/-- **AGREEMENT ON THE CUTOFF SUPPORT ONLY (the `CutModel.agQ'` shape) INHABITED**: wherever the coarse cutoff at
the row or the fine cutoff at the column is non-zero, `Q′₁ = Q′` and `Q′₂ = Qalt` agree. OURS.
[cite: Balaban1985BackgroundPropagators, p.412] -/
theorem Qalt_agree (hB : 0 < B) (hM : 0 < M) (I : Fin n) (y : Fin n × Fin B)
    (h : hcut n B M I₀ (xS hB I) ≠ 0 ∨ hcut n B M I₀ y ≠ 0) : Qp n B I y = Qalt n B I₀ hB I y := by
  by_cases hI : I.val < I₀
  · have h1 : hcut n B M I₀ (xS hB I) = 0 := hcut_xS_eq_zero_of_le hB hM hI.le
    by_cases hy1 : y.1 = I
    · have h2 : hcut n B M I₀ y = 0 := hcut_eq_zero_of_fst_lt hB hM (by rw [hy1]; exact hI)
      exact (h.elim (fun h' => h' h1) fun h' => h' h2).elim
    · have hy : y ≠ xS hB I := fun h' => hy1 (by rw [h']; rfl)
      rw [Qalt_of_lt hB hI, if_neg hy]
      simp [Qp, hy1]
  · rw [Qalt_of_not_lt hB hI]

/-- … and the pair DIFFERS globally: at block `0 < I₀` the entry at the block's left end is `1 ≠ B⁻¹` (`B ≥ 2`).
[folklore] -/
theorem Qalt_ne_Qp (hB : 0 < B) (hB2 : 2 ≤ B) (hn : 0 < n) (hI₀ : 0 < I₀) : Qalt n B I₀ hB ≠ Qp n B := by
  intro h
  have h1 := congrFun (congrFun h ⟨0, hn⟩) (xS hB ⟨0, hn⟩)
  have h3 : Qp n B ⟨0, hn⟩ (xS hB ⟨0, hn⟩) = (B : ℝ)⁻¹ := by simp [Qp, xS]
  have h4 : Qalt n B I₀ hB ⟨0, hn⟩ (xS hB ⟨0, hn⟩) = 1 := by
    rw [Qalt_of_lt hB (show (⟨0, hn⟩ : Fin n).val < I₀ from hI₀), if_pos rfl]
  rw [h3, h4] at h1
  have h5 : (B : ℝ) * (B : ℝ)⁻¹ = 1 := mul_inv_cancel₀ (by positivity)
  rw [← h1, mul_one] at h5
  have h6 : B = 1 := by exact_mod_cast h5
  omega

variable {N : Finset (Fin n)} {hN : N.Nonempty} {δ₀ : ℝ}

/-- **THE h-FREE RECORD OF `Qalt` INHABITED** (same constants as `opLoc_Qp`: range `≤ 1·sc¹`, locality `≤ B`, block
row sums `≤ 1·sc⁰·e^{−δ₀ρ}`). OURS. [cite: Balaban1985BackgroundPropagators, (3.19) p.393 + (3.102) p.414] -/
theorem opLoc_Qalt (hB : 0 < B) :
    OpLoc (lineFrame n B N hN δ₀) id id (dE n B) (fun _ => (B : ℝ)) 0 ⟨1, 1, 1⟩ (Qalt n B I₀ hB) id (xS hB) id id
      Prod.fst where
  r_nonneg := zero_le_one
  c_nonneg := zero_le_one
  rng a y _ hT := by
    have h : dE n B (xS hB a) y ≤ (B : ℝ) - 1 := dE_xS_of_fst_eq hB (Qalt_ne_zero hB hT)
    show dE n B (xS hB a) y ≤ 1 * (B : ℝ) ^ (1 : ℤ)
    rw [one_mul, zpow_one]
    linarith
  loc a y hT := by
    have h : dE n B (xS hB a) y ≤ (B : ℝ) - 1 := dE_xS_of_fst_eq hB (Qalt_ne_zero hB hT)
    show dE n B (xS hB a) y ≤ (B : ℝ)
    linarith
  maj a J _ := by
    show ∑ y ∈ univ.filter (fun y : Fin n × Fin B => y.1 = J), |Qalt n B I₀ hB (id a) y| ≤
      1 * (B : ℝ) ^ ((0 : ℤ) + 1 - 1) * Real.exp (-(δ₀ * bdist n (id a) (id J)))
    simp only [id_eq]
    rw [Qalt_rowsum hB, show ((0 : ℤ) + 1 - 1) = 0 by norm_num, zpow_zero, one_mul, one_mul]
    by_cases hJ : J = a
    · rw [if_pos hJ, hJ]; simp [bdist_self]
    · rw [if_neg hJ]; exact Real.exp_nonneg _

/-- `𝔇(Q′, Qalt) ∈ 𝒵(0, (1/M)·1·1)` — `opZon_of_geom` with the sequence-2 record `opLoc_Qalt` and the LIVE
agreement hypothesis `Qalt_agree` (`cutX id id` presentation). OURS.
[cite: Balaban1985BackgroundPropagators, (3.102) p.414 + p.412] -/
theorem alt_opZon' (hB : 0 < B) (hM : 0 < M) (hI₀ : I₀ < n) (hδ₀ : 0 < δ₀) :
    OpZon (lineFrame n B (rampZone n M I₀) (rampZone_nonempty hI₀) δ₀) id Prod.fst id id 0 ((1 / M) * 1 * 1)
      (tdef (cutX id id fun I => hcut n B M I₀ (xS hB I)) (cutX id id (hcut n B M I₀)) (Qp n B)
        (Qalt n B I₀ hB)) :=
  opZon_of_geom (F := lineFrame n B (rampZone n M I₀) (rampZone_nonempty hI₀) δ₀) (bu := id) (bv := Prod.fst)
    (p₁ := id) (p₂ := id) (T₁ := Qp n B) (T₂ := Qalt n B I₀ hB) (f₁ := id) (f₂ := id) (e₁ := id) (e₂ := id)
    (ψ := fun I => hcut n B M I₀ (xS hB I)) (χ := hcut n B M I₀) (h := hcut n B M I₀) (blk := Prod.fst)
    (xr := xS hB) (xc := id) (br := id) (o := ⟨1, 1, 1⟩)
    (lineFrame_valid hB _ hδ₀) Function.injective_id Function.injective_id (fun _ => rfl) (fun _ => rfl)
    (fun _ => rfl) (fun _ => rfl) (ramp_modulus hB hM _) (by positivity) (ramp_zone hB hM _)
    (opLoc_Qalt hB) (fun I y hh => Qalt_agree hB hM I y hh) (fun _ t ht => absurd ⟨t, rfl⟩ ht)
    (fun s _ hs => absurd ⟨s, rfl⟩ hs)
++++
→ **Task prompt**: Write down again, exactly as given, only the lines above that fall from the line with "OpZon (lineFrame n" to the line with "(Qalt n B I₀ hB))", inclusive.

→ **Answer for this exercise**:
    OpZon (lineFrame n B (rampZone n M I₀) (rampZone_nonempty hI₀) δ₀) id Prod.fst id id 0 ((1 / M) * 1 * 1)
      (tdef (cutX id id fun I => hcut n B M I₀ (xS hB I)) (cutX id id (hcut n B M I₀)) (Qp n B)
        (Qalt n B I₀ hB)) :=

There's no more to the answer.